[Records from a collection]
□ □ □ □ □

import Mathlib

/-!
# Seed checker C5–C8, v33 — ZERO-SYMBOL LAWS at the two-term door (letters seeing letters, multi-scale towers)

Cell `pub-hsemireg`, seat `hsemireg-c5c8-1`, generation 33.  Companion memo:
`Cruxes/BlochSeedDiscOne/SEED-CHECKER-C5C8-c5c8-1-g33.md`; scripts `g33/code/zerosymbol.py` (SCREEN 4: the
pattern-free zero-symbol census of a presentation json, reusing the g30 cohomology oracle `g30/code/seedcheck_json.py`)
and `g33/code/towertable.py` (the exact index table of the one-letter torus towers of hsemireg-semihom-2 g15/g16);
data `g33/out/*.json`.

HONEST FRAMING.  Nothing in this file is proved toward `HC`, `HC_CM`, `HC_AV`, ladder rung №4, `stmt-26512`,
`stmt-18881` (`BlochSeedDiscOne`) or `H2`.  The seat produces evidence and typed files, not rungs; the registered stub
`stub_rung_pad4_seedAt` is neither restated nor weakened.  This module is a Mathlib-only record (the crux satellites are
unbuilt on the farm snapshot, g28 probe) of the ALGEBRAIC CORES of the g33 laws; the dictionary to sheaves — the
column spectral sequence `E₁^{c,q} = H^q(End^c R) ⇒ Ext^{c+q}(𝓔,𝓔)` of a two-term locally free resolution
`R = [𝓟 → 𝓝]` by line-bundle cells on `X = E_i^8`, the two symbol laws (N1) `σ_I(F¹Ext²) = 0` and (CAP) `σ_I|F⁰ = M_I ∘ Sym`
of v32, Mumford's index theorem and the degenerate-line-bundle rule — is the pen proof of the memo (§1) and the exact
python census, exactly as in v30–v32.

* §1 (ZS) `zeroSymbol_not_injective`, `zeroSymbol_count`: if the semiregularity map restricted to `F⁰` factors as
  `σ ∘ q = M ∘ Sym` (`q` = passage from `d₁`-closed classes of `E₁^{0,2}` to `E_∞^{0,2} = F⁰/F¹`), then ONE closed class
  with zero symbol that is not hit (`q y ≠ 0`) makes `σ` non-injective; counting version: a subspace `Z₀` of closed
  zero-symbol classes with `finrank Z₀ > finrank (ker q)` suffices.
* §2 (MULT-1) `sum_le_sum_sq`, `multOne_of_cap_zero`, `mult_le_of_cap`: for a cell realised by `m = Σ_k c_k` copies in
  twist classes of sizes `c_k`, `S = Σ c_k² ≥ m`; the block `⊕_k Mat_{c_k}(H^{0,2})` carries `28(S−1)` zero-symbol
  classes, so `28(S−1) ≤ cap` forces `m ≤ 1 + cap/28`, and `cap = 0` (all live partners non-degenerate: Mumford) forces
  multiplicity ONE.  `apexMult_pos`, `apexMult_four`: the tower apex `⟨H·1⟩^m` has `cap = 6·m·p_H` (`p_H` = P-letter
  mass AT the apex scale, `6 = h²_max` of the rank-4 kernel torus, oracle `D(x₀) = 1`), so `m ≥ 2 ⇒ p_H ≥ 1` and
  `m = 4, S ≥ 4 ⇒ p_H ≥ 4`.
* §3 (DIR) `card_le_of_mem_span`, `not_linearIndependent_on_polynomialCurve`: `d+2` points on a polynomial curve of
  degree `≤ d` in a vector space are linearly dependent (cells `h·1 − y` of ONE phase: their minors vectors
  `(C_q(h·1 − y))_{q ≤ d}` are polynomial of degree `≤ d` in the scale `h`); `towerRigid_le`: with `#Φ` phases at most
  `3·#Φ + 1` rigid cells (the `h³` coefficient is phase-free); `blockSymbol_not_injective`: a linear
  relation `Σ λ_Z v_Z = 0` among the symbol directions of RIGID cells gives a non-zero kernel vector `(λ_Z τ)_Z` of the
  block symbol map `τ⃗ ↦ Σ_Z v_Z ∪ τ_Z` for every `τ ≠ 0` in `H^{0,2}`; `fourthDifference_cubic`: the exact relation
  `(1,−4,6,−4,1)` found by `zerosymbol.py` on the synthetic test vector C (five scales `20..24` of one phase).
* §4 census arithmetic: the window budgets `5572 / 7504 / 8008` as sums of `h^{q,q+2} = C(8,q)·C(8,q+2)`, the rigid
  caps `199 / 268 / 286 / 112`, and the regression digits of the two toy presentations of record and of the synthetic
  test vectors (bottom apex `L_{−4I}^8` of toyPresB: `28·7 > 0 = cap`, DEAD; top apexes defer: `1092 ≤ 7680`,
  `896 ≤ 6336`).

Hygiene: `import Mathlib` only; every proof closed; no new type-class instances, no notation/macro, no axioms, no
`sorry`, no unsafe options (the only `set_option` silences the duplicated-namespace linter of the summit path).
-/

set_option linter.dupNamespace false
/-- **Constraints carry over along a splice**: for the traversal `P ++ w ++ S` (outer blocks in
the host ending at the port `u` and starting at the port `v`, `w` a Hamiltonian path of the
gadget from `nb u` to `nb v`) and the base path `P ++ [τ] ++ S`, an admissible edge is used by
the former iff its translation is used by the latter. [cite: GareyJohnson1979, §3.2.2] -/
theorem uses_splice_iff (hbT : b ∈ VT) (hcT : c ∈ VT) {P S w : List α} {u v : α}
    (hP : ∀ d ∈ P, d ∈ V) (hS : ∀ d ∈ S, d ∈ V) (hPu : P.getLast? = some u) (hSv : S.head? = some v)
    (hw : IsHamPathOn G' VT (h.nb u) (h.nb v) w)
    {e : α × α} (he : h.Admissible e) :
    Uses (P ++ w ++ S) e ↔ Uses (P ++ [τ] ++ S) (h.contractEdge e) := by
  have hwV : ∀ d ∈ w, d ∉ V := fun d hd => h.not_mem_V (hw.mem_iff.1 hd)
  have hτ : ∀ d ∈ [τ], d ∉ V := by simpa using h.τ_not_mem
  rcases he with he | ⟨p, hp, he⟩
  · rw [h.contractEdge_of_mem he]
    exact uses_swap_iff (P := P) (S := S) hτ hwV (List.cons_ne_nil _ _) hw.ne_nil he
  · -- a port edge `p – nb p`: used iff `p` is the entry or the exit port, on both sides
    have hpV : p ∈ V := hp.mem
    have hnT : h.nb p ∈ VT := h.nb_mem hbT hcT hp
    have hce : h.contractEdge (p, h.nb p) = (p, τ) := by
      unfold contractEdge; rw [h.contractV_of_mem hpV, h.contractV_of_mem_VT hnT]
    have hce' : h.contractEdge (h.nb p, p) = (τ, p) := by
      unfold contractEdge; rw [h.contractV_of_mem hpV, h.contractV_of_mem_VT hnT]
    have hpw : p ∉ w := fun hm => hwV p hm hpV
    have hnP : h.nb p ∉ P := fun hm => h.not_mem_V hnT (hP _ hm)
    have hnS : h.nb p ∉ S := fun hm => h.not_mem_V hnT (hS _ hm)
    have hτP : τ ∉ P := fun hm => h.τ_not_mem (hP _ hm)
    have hτS : τ ∉ S := fun hm => h.τ_not_mem (hS _ hm)
    have hpτ : p ≠ τ := fun hpt => h.τ_not_mem (hpt ▸ hpV)
    have key1 : Uses (P ++ w ++ S) (p, h.nb p) ↔ u = p ∨ v = p := by
      rw [uses_seam_iff hw.ne_nil hpw hnP hnS, hPu, hSv, hw.2.2.1, hw.2.2.2.1]
      simp only [Option.some.injEq]
      constructor
      · rintro (⟨rfl, -⟩ | ⟨-, rfl⟩)
        exacts [Or.inl rfl, Or.inr rfl]
      · rintro (rfl | rfl)
        exacts [Or.inl ⟨rfl, rfl⟩, Or.inr ⟨rfl, rfl⟩]
    have key2 : Uses (P ++ [τ] ++ S) (p, τ) ↔ u = p ∨ v = p := by
      rw [uses_seam_iff (List.cons_ne_nil τ []) (by simpa using hpτ) hτP hτS, hPu, hSv]
      simp only [List.head?_cons, List.getLast?_singleton, Option.some.injEq, and_true, true_and]
    rcases he with rfl | rfl
    · rw [hce, key1, key2]
    · rw [hce', uses_swap, key1, uses_swap, key2]

/-! ### The entry and exit ports of a traversal are determined -/

/-- In the decomposition of `decomp`, the entry step is `u₀, nb u₀`: a port `u` with
`[u, nb u] <:+: l'` is `u₀`. [folklore] -/
theorem entry_port_eq (hbT : b ∈ VT) (hcT : c ∈ VT) {l₁ l₂ xs : List α} {u₀ v₀ u : α}
    (hu₀ : h.IsPort u₀) (hv₀ : h.IsPort v₀) (hxs : IsHamPathOn G' VT (h.nb u₀) (h.nb v₀) xs)
    (hl₁ : ∀ d ∈ l₁, d ∈ V) (hl₂ : ∀ d ∈ l₂, d ∈ V) (hu : h.IsPort u)
    (hinf : [u, h.nb u] <:+: l₁ ++ u₀ :: (xs ++ v₀ :: l₂)) : u = u₀ :=
  (entry_eq (VX := VT) (fun d hd => h.not_mem_VT (hl₁ d hd)) (fun d hd => h.not_mem_VT (hl₂ d hd))
    (h.not_mem_VT hu₀.mem) (h.not_mem_VT hv₀.mem) (fun _ hd => hxs.mem_iff.1 hd)
    (h.not_mem_VT hu.mem) (h.nb_mem hbT hcT hu) hinf).1
/-- **stub_perPatternIrred** (von zur Gathen 1987 Thm 3.4-type, zero patterns): if `|Z| + 2 ≤ n`
then some permutation avoids `Z`, and the permanent of the zero pattern `Z` is not a product of two
polynomials of positive degree. -/
theorem stub_perPatternIrred (n : ℕ) (Z : Finset (Fin n × Fin n)) (hZ : Z.card + 2 ≤ n) :
    (∃ ρ : Equiv.Perm (Fin n), ∀ i, (ρ i, i) ∉ Z) ∧
    ∀ g h : MvPolynomial (Fin n × Fin n) ℂ,
      g * h = ∑ ρ ∈ (Finset.univ : Finset (Equiv.Perm (Fin n))).filter (fun ρ => ∀ i, (ρ i, i) ∉ Z),
          MvPolynomial.monomial (Literature.Computability.AlgebraicComplexity.permMonomial ρ)
            (1 : ℂ) →
      g.totalDegree = 0 ∨ h.totalDegree = 0 := by
  refine ⟨perPattern_exists_perm_avoid n Z (by omega), fun g h hgh => ?_⟩
  rcases perPattern_factor n Z hZ hgh with hg | hh
  · left
    rw [eq_C_of_support_subset_zero hg, totalDegree_C]
  · right
    rw [eq_C_of_support_subset_zero hh, totalDegree_C]

end Summit.ValiantsHypothesis.ValiantsHypothesis.Cruxes.WordLengthQP.EpsOrderLadder
import Summits.QuantumAdvantage.AdviceFreeQNC0.FibreDecimation37
import HarnessLib

/-!
# Cell qa-qnc0, `p = 3` — ROUND-37P2 File A, first proofs: Lemma 37.D0 (`LfunChiDirLaw`) and the §3.5 exclusion step (`MixedExcludes`)

Planner qa-qnc0-p2 g37 typed (`FibreDecimation37.lean`, ported verbatim by qn-prover-3 g23) the targets of ROUND-37P2; this file proves the two
that are pure algebra / letter bookkeeping:

* **`lfunChiDirLaw : LfunChiDirLaw`** (Lemma 37.D0) — the dual-basis functional `L_a` (`WalkExactLaw.Lfun`) on a GENERAL character
  `χ_δ`, `δ ∈ 𝔽₃^m` with zeros allowed: `L_a(χ_δ) = [δ a-compatible] · ∏_{i : δ_i = 0} ω^{lett(a_i)}`.  Proof: the same product–sum
  factorisation as `Lfun_chi`; per coordinate `ω^{δ_i} + ω^{lett(¬a_i)}` is `ω^{lett(a_i)}` if `δ_i = 0`, `1` if `δ_i = lett(a_i)`, `0` otherwise.
* **`mixedExcludes : MixedExcludes`** (§3.5) — a row reading `−a` on `M₁` (`|M₁| ≥ 3`) and `a` off `M₁` (`|M ∖ M₁| ≥ 3`) fails the J-condition:
  each of the four compatibility clauses is refuted at a coordinate of the appropriate part other than the shifted one (two suffice).

WHAT THIS IS NOT: Lemma 37.D (i)–(iii), the Markov step and Theorem 37.F/37.F′ (File B) are not attempted here; crux 22907 untouched; no separation.
-/

noncomputable section

namespace Summit.QuantumAdvantage.AdviceFreeQNC0.Exp37

open Finset
open Summit.QuantumAdvantage.AdviceFreeQNC0 F4

/-! ## Lemma 37.D0 -/

/-- Values in `𝔽₃`. -/
theorem zmod3_cases (d : ZMod 3) : d = 0 ∨ d = 1 ∨ d = 2 := by
  revert d; decide

/-- The per-coordinate factor of `L_a(χ_δ)`: `ω^{δ_i} + ω^{lett(¬a_i)}`. -/
theorem coord_factor (d : ZMod 3) (b : Bool) :
    ω ^ d.val + ω ^ lett (!b) = if d = 0 then ω ^ lett b else if d = lettZ b then 1 else 0 := by
  have v1 : (1 : ZMod 3).val = 1 := rfl
  have v2 : (2 : ZMod 3).val = 2 := rfl
  have l1 : lettZ false = 1 := by decide
  have l2 : lettZ true = 2 := by decide
  have n10 : (1 : ZMod 3) ≠ 0 := by decide
  have n20 : (2 : ZMod 3) ≠ 0 := by decide
  have n12 : (1 : ZMod 3) ≠ 2 := by decide
  have n21 : (2 : ZMod 3) ≠ 1 := by decide
  rcases zmod3_cases d with rfl | rfl | rfl <;> cases b <;>
    simp only [ZMod.val_zero, v1, v2, l1, l2, lett, Bool.not_false, Bool.not_true, if_true, if_false, Bool.false_eq_true,
      pow_zero, pow_one, n10, n20, n12, n21]
  · exact one_add_omega_sq
  · exact one_add_omega
  · exact omega_add_omega_sq
  · exact add_self _
  · exact add_self _
  · rw [add_comm]; exact omega_add_omega_sq

/-- **Lemma 37.D0 — PROVED.** -/
theorem lfunChiDirLaw : LfunChiDirLaw := by
  classical
  intro m a δ
  unfold Lfun chiDir
  have e : ∀ u : Fin m → Bool,
      (∏ i, (if u i = true then ω ^ (δ i).val else 1)) * ∏ i, (if u i = true then 1 else ω ^ lett (!a i)) =
        ∏ i, (if u i = true then ω ^ (δ i).val else ω ^ lett (!a i)) := by
    intro u
    rw [← Finset.prod_mul_distrib]
    refine Finset.prod_congr rfl fun i _ => ?_
    by_cases hu : u i = true <;> simp [hu]
  rw [Finset.sum_congr rfl fun u _ => e u]
  have h := Finset.prod_univ_sum (fun _ : Fin m => (univ : Finset Bool))
    (fun i bb => if bb = true then ω ^ (δ i).val else ω ^ lett (!a i))
  rw [Fintype.piFinset_univ] at h
  rw [← h]
  have hfac : ∀ i, (∑ bb : Bool, if bb = true then ω ^ (δ i).val else ω ^ lett (!a i)) =
      if δ i = 0 then ω ^ lett (a i) else if δ i = lettZ (a i) then 1 else 0 := by
    intro i
    rw [Fintype.sum_bool]
    simp only [if_true, Bool.false_eq_true, if_false]
    exact coord_factor (δ i) (a i)
  simp_rw [hfac]
  by_cases hc : Compatible a δ
  · rw [if_pos hc, ← Finset.prod_filter_mul_prod_filter_not univ (fun i => δ i = 0)]
    have h1 : ∏ i ∈ univ.filter (fun i => δ i = 0),
        (if δ i = 0 then ω ^ lett (a i) else if δ i = lettZ (a i) then 1 else 0) =
        ∏ i ∈ univ.filter (fun i => δ i = 0), ω ^ lett (a i) :=
      Finset.prod_congr rfl fun i hi => by rw [mem_filter] at hi; rw [if_pos hi.2]
    have h2 : ∏ i ∈ univ.filter (fun i => ¬ δ i = 0),
        (if δ i = 0 then ω ^ lett (a i) else if δ i = lettZ (a i) then 1 else 0) = 1 :=
      Finset.prod_eq_one fun i hi => by rw [mem_filter] at hi; rw [if_neg hi.2, if_pos (hc i hi.2)]
    rw [h1, h2, mul_one]
  · rw [if_neg hc]
    obtain ⟨i, hi0, hne⟩ : ∃ i, δ i ≠ 0 ∧ δ i ≠ lettZ (a i) := by
      by_contra hall
      push Not at hall
      exact hc fun i hi => hall i hi
    exact Finset.prod_eq_zero (mem_univ i) (by rw [if_neg hi0, if_neg hne])

/-! ## §3.5 exclusion step -/

/-- Letters are non-zero in `𝔽₃`. -/
theorem lettZ_ne_zero (b : Bool) : lettZ b ≠ 0 := by
  cases b <;> decide

/-- A letter is not its own negative. -/
theorem neg_lettZ_ne (b : Bool) : -lettZ b ≠ lettZ b := by
  cases b <;> decide

/-- **§3.5 exclusion step — PROVED** (two coordinates on each side suffice). -/
theorem mixedExcludes : MixedExcludes := by
  classical
  intro m a M₁ h1 h2 hJ
  obtain ⟨_, hJ⟩ := hJ
  obtain ⟨i₁, hi₁, i₂, hi₂, hi12⟩ := Finset.one_lt_card.1 (show 1 < M₁.card by omega)
  obtain ⟨j₁, hj₁, j₂, hj₂, hj12⟩ := Finset.one_lt_card.1 (show 1 < (univ \ M₁).card by omega)
  rw [mem_sdiff] at hj₁ hj₂
  rcases hJ with hc | hc | ⟨i, hc | hc⟩
  · -- compatible: fails at `i₁ ∈ M₁`
    have h := hc i₁
    simp only [hi₁, if_true, ne_eq, neg_eq_zero] at h
    exact neg_lettZ_ne _ (h (lettZ_ne_zero _))
  · -- `−δ` compatible: fails at `j₁ ∉ M₁`
    have h := hc j₁
    simp only [Pi.neg_apply, hj₁.2, if_false, ne_eq, neg_eq_zero] at h
    exact neg_lettZ_ne _ (h (lettZ_ne_zero _))
  · -- `δ + e_i`: fails at an element of `M₁` other than `i`
    obtain ⟨i', hi', hne⟩ : ∃ i' ∈ M₁, i' ≠ i := by
      by_cases h : i₁ = i
      · exact ⟨i₂, hi₂, fun h' => hi12 (h.trans h'.symm)⟩
      · exact ⟨i₁, hi₁, h⟩
    have h := hc i'
    simp only [Pi.add_apply, Pi.single_eq_of_ne hne, add_zero, hi', if_true, ne_eq, neg_eq_zero] at h
    exact neg_lettZ_ne _ (h (lettZ_ne_zero _))
  · -- `−δ + e_i`: fails at an element off `M₁` other than `i`
    obtain ⟨j', hj', hne⟩ : ∃ j' ∉ M₁, j' ≠ i := by
      by_cases h : j₁ = i
      · exact ⟨j₂, hj₂.2, fun h' => hj12 (h.trans h'.symm)⟩
      · exact ⟨j₁, hj₁.2, h⟩
    have h := hc j'
    simp only [Pi.add_apply, Pi.neg_apply, Pi.single_eq_of_ne hne, add_zero, hj', if_false, ne_eq, neg_eq_zero] at h
    exact neg_lettZ_ne _ (h (lettZ_ne_zero _))

end Summit.QuantumAdvantage.AdviceFreeQNC0.Exp37

end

□ □ □ □ □

# WHAT THE TASK REQUIRES:
Looking at the data above, return every line from the one with "Letters are non-zero" down to the one with "simp only [hi₁, if_true, ne_eq, neg_eq_zero]", exactly and inclusively.

# RESULT:
/-- Letters are non-zero in `𝔽₃`. -/
theorem lettZ_ne_zero (b : Bool) : lettZ b ≠ 0 := by
  cases b <;> decide

/-- A letter is not its own negative. -/
theorem neg_lettZ_ne (b : Bool) : -lettZ b ≠ lettZ b := by
  cases b <;> decide

/-- **§3.5 exclusion step — PROVED** (two coordinates on each side suffice). -/
theorem mixedExcludes : MixedExcludes := by
  classical
  intro m a M₁ h1 h2 hJ
  obtain ⟨_, hJ⟩ := hJ
  obtain ⟨i₁, hi₁, i₂, hi₂, hi12⟩ := Finset.one_lt_card.1 (show 1 < M₁.card by omega)
  obtain ⟨j₁, hj₁, j₂, hj₂, hj12⟩ := Finset.one_lt_card.1 (show 1 < (univ \ M₁).card by omega)
  rw [mem_sdiff] at hj₁ hj₂
  rcases hJ with hc | hc | ⟨i, hc | hc⟩
  · -- compatible: fails at `i₁ ∈ M₁`
    have h := hc i₁
    simp only [hi₁, if_true, ne_eq, neg_eq_zero] at h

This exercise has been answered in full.